- _Dataset entries_:
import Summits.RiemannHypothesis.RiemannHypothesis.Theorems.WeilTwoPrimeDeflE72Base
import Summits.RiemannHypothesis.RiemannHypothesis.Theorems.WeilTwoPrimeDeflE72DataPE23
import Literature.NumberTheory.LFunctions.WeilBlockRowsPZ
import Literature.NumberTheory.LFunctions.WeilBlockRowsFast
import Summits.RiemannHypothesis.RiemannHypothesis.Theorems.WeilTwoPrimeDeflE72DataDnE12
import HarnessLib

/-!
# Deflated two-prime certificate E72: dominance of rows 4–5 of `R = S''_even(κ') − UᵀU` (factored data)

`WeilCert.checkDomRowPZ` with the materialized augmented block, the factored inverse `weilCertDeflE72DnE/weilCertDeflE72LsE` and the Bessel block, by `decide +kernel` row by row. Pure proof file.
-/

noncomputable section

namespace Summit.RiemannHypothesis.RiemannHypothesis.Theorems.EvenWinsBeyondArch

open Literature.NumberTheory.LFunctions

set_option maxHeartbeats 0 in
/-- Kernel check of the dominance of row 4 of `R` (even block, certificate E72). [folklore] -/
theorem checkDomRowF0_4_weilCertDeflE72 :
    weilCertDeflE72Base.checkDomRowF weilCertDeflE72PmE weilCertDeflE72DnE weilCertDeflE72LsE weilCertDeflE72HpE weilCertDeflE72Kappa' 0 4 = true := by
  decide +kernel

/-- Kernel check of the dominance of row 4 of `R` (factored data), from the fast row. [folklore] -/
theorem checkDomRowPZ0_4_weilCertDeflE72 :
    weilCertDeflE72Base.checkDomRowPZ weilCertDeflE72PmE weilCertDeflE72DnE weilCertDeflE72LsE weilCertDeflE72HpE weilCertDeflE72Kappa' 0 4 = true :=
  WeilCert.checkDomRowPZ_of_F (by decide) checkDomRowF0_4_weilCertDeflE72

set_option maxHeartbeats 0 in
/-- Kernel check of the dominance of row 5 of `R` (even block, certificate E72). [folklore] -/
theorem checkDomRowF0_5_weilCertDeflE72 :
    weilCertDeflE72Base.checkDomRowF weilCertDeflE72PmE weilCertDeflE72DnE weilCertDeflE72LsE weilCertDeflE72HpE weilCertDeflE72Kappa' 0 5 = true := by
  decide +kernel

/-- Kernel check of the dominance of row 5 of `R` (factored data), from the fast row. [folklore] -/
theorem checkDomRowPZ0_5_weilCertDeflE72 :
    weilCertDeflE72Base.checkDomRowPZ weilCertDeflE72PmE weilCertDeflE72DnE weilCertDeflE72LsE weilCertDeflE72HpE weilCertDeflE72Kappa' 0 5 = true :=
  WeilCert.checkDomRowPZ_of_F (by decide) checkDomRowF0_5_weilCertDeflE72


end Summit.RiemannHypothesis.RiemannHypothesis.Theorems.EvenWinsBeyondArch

---

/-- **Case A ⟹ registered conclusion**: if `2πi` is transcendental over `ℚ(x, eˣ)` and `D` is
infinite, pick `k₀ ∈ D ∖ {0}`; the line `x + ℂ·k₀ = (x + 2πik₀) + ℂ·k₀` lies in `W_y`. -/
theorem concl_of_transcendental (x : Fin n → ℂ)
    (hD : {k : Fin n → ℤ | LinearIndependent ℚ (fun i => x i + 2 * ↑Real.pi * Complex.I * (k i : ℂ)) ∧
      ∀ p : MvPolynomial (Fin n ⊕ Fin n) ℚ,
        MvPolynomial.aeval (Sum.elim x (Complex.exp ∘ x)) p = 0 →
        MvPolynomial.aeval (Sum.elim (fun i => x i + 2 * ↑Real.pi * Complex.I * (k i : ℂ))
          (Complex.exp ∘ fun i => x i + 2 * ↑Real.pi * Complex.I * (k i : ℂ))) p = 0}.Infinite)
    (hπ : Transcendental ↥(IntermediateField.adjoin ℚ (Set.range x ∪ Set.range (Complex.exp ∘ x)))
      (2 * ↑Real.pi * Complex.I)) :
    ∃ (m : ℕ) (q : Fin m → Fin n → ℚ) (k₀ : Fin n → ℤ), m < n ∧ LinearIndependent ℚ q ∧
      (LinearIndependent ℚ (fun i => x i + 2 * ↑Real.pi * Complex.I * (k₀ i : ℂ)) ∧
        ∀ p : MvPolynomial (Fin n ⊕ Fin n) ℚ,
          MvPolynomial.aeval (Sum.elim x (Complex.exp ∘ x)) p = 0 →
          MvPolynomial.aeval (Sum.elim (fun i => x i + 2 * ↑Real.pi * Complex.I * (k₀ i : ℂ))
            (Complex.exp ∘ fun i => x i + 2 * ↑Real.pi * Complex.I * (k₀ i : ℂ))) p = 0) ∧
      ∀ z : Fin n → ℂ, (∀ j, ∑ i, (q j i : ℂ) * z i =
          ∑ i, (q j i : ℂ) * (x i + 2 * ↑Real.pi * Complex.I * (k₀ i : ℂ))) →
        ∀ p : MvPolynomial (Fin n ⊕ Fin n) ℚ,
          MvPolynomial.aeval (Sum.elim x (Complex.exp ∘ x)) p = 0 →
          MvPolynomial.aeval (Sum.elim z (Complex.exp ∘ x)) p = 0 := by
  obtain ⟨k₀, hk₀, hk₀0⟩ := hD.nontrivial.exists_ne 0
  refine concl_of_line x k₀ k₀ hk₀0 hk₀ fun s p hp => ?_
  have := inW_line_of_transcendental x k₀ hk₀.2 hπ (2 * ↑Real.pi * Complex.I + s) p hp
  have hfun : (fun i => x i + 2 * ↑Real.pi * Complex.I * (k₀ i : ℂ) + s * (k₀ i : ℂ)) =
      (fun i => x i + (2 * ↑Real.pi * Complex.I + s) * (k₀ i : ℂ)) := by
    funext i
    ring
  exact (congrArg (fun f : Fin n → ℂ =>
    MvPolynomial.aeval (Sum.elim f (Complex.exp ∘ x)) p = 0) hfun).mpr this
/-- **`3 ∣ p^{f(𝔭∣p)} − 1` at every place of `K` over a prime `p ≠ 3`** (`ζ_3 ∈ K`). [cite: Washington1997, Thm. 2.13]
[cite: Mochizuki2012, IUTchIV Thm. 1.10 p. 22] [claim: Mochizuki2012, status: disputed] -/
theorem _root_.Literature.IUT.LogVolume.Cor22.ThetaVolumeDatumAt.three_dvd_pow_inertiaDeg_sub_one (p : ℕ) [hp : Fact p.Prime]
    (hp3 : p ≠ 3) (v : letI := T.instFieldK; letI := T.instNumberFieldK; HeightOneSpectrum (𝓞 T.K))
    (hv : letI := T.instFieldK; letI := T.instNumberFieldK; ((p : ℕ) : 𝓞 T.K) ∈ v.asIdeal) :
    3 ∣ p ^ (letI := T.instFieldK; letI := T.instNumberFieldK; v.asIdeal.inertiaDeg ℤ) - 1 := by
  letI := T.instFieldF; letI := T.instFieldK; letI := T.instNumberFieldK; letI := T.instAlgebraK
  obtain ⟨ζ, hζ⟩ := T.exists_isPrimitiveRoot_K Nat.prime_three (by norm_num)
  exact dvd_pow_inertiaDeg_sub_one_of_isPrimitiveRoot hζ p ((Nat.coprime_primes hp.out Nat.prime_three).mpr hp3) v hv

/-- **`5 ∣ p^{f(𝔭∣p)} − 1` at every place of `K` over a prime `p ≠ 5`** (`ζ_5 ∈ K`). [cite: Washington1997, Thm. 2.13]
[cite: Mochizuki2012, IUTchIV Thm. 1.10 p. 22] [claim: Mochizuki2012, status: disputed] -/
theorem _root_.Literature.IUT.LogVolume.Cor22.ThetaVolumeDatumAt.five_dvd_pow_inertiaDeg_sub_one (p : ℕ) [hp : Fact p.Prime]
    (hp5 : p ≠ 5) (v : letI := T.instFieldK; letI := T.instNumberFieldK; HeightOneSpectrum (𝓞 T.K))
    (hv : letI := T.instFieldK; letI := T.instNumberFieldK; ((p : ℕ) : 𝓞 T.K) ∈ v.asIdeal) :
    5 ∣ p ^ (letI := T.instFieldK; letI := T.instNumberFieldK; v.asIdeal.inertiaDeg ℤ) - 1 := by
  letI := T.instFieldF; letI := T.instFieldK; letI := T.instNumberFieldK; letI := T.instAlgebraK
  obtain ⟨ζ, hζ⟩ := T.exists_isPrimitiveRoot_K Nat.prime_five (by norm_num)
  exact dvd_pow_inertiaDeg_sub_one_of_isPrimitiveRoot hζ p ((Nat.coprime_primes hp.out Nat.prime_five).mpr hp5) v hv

---

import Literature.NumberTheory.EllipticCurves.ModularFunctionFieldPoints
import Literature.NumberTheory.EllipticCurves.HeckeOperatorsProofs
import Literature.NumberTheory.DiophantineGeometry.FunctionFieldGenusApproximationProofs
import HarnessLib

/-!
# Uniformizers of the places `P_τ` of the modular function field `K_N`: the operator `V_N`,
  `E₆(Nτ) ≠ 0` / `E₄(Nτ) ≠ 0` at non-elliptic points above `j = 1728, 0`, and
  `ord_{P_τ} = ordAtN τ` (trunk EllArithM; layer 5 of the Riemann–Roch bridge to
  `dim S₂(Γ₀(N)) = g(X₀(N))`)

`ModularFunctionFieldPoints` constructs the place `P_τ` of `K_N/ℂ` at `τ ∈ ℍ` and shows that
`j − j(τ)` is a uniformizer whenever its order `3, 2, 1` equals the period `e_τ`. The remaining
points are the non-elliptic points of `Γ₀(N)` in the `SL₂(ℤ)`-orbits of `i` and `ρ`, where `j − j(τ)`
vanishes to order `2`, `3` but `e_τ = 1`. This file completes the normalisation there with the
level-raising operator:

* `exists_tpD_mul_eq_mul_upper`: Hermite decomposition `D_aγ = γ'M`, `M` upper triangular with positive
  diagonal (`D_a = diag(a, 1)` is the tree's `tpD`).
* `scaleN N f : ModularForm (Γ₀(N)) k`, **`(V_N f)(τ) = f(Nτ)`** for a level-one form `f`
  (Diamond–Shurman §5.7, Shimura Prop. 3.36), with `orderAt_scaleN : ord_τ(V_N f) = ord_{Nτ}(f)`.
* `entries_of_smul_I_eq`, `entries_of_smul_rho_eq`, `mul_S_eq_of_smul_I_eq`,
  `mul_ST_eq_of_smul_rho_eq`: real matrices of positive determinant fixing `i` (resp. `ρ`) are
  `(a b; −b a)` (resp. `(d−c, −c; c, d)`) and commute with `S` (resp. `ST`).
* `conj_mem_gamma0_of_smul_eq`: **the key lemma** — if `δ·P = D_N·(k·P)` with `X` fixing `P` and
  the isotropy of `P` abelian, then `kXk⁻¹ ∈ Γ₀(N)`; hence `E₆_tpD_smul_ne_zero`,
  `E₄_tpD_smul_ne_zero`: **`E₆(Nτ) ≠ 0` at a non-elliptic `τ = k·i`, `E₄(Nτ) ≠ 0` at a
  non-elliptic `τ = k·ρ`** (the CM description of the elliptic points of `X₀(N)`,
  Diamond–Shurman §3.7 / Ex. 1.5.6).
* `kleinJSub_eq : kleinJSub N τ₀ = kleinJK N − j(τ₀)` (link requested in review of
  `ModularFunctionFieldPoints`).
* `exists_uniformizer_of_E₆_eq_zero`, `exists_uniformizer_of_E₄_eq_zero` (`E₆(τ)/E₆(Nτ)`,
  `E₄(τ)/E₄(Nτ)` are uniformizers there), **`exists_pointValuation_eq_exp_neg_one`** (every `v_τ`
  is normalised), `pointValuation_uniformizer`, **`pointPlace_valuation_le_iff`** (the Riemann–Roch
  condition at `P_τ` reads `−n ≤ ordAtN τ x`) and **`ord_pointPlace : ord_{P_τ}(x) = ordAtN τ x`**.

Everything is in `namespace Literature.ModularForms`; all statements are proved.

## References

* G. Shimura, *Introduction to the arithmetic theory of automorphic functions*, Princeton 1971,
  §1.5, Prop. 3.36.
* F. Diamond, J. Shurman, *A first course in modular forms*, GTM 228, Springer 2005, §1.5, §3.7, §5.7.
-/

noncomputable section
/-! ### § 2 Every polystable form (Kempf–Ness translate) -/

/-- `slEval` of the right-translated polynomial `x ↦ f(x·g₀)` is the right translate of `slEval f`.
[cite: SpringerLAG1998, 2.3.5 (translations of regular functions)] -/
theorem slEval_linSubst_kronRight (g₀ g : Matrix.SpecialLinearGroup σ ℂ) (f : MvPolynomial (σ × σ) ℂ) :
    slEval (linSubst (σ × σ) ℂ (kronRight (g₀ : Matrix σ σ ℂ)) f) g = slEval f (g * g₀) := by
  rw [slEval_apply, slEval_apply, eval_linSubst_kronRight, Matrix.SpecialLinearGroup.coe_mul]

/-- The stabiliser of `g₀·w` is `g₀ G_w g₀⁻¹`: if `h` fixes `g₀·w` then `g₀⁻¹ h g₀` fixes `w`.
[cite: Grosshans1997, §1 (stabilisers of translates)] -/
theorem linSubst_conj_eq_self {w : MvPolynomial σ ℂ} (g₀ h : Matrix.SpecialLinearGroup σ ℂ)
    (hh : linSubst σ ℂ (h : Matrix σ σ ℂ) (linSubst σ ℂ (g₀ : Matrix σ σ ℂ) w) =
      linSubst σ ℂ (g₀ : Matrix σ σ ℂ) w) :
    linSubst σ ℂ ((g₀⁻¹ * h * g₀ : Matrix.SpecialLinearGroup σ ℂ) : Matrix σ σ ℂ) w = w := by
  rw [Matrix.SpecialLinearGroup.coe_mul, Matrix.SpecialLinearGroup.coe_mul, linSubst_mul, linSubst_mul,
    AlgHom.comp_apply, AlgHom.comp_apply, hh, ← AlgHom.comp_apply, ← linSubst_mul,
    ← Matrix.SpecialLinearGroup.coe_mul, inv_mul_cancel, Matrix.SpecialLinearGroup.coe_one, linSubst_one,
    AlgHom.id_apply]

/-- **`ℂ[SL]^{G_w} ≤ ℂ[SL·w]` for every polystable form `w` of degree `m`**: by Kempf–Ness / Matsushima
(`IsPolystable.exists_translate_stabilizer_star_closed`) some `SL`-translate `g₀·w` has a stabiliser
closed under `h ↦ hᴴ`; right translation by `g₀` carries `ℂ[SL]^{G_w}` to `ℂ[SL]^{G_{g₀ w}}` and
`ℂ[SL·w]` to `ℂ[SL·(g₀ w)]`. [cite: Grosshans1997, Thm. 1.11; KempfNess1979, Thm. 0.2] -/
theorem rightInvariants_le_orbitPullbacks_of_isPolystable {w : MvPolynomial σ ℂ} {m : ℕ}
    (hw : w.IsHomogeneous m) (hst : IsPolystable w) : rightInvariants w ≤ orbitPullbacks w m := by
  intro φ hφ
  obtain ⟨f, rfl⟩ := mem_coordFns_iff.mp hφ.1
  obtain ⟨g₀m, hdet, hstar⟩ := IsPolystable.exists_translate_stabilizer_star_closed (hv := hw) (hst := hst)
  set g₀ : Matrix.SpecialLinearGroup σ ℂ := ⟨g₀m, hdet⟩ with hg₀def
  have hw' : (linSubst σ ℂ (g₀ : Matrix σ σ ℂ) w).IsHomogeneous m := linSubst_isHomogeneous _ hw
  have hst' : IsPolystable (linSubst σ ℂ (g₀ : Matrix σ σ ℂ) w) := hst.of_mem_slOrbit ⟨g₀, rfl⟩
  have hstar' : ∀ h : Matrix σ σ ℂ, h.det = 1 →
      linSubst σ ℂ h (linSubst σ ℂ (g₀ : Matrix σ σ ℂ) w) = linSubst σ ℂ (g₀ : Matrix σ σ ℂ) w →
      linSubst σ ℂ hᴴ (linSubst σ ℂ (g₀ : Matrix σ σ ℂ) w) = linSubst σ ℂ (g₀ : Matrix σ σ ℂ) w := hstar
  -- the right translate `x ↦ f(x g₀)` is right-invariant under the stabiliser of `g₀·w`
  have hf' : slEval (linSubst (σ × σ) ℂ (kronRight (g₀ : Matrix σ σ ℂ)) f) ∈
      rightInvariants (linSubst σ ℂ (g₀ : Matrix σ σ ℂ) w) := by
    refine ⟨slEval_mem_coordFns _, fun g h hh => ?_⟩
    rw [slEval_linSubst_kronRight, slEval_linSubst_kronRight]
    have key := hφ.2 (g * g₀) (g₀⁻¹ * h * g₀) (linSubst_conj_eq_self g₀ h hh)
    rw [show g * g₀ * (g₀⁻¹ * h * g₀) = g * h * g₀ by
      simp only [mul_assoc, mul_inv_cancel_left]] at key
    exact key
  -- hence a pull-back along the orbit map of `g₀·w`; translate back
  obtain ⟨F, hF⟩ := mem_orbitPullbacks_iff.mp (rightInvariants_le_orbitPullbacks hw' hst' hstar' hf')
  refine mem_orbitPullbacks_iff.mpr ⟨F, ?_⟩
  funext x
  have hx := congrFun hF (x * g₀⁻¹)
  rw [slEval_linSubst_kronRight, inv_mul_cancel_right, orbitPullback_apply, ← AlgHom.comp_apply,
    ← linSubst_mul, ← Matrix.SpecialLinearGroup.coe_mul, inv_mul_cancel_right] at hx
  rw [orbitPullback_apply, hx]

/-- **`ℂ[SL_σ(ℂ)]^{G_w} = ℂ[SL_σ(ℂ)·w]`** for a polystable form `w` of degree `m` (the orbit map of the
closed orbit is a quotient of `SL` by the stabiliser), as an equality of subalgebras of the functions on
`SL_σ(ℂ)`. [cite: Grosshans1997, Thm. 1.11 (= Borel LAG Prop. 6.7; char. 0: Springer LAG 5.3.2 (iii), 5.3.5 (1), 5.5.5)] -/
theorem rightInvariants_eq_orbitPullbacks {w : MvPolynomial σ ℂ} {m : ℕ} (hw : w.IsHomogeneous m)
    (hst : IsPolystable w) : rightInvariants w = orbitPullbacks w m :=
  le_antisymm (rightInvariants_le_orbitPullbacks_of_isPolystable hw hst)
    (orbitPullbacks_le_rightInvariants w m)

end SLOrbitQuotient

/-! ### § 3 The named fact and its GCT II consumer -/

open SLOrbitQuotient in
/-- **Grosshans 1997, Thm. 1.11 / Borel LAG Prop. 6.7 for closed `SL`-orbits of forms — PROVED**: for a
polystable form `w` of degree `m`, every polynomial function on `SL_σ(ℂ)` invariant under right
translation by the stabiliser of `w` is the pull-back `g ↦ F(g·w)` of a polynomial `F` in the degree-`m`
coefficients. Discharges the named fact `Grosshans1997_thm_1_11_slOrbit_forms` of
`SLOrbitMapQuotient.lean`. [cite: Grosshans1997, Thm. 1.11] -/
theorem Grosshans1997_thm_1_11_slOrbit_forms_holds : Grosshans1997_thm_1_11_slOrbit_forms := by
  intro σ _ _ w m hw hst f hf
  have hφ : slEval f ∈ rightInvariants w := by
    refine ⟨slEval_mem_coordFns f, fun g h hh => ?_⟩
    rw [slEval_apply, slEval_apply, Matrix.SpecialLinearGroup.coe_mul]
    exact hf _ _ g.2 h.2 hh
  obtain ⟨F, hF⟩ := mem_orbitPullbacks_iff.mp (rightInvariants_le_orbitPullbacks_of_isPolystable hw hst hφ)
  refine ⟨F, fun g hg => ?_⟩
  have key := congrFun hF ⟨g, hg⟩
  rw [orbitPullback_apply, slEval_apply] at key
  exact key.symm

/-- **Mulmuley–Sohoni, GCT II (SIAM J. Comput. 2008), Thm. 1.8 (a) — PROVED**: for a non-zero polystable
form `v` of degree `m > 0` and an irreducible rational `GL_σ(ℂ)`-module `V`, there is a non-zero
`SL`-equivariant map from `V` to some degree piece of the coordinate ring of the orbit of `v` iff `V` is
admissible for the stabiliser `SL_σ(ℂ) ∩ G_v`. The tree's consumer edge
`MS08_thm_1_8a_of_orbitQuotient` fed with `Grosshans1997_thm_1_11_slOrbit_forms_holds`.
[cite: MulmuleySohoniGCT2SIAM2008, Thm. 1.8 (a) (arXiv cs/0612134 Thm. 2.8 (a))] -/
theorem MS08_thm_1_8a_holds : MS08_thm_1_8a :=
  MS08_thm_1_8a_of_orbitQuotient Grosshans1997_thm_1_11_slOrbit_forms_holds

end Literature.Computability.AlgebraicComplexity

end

- _What you will do_: The required answer is the number of lines in the listing above that contain the word "IsHomogeneous", with nothing added.

- _Answer for the task_: 3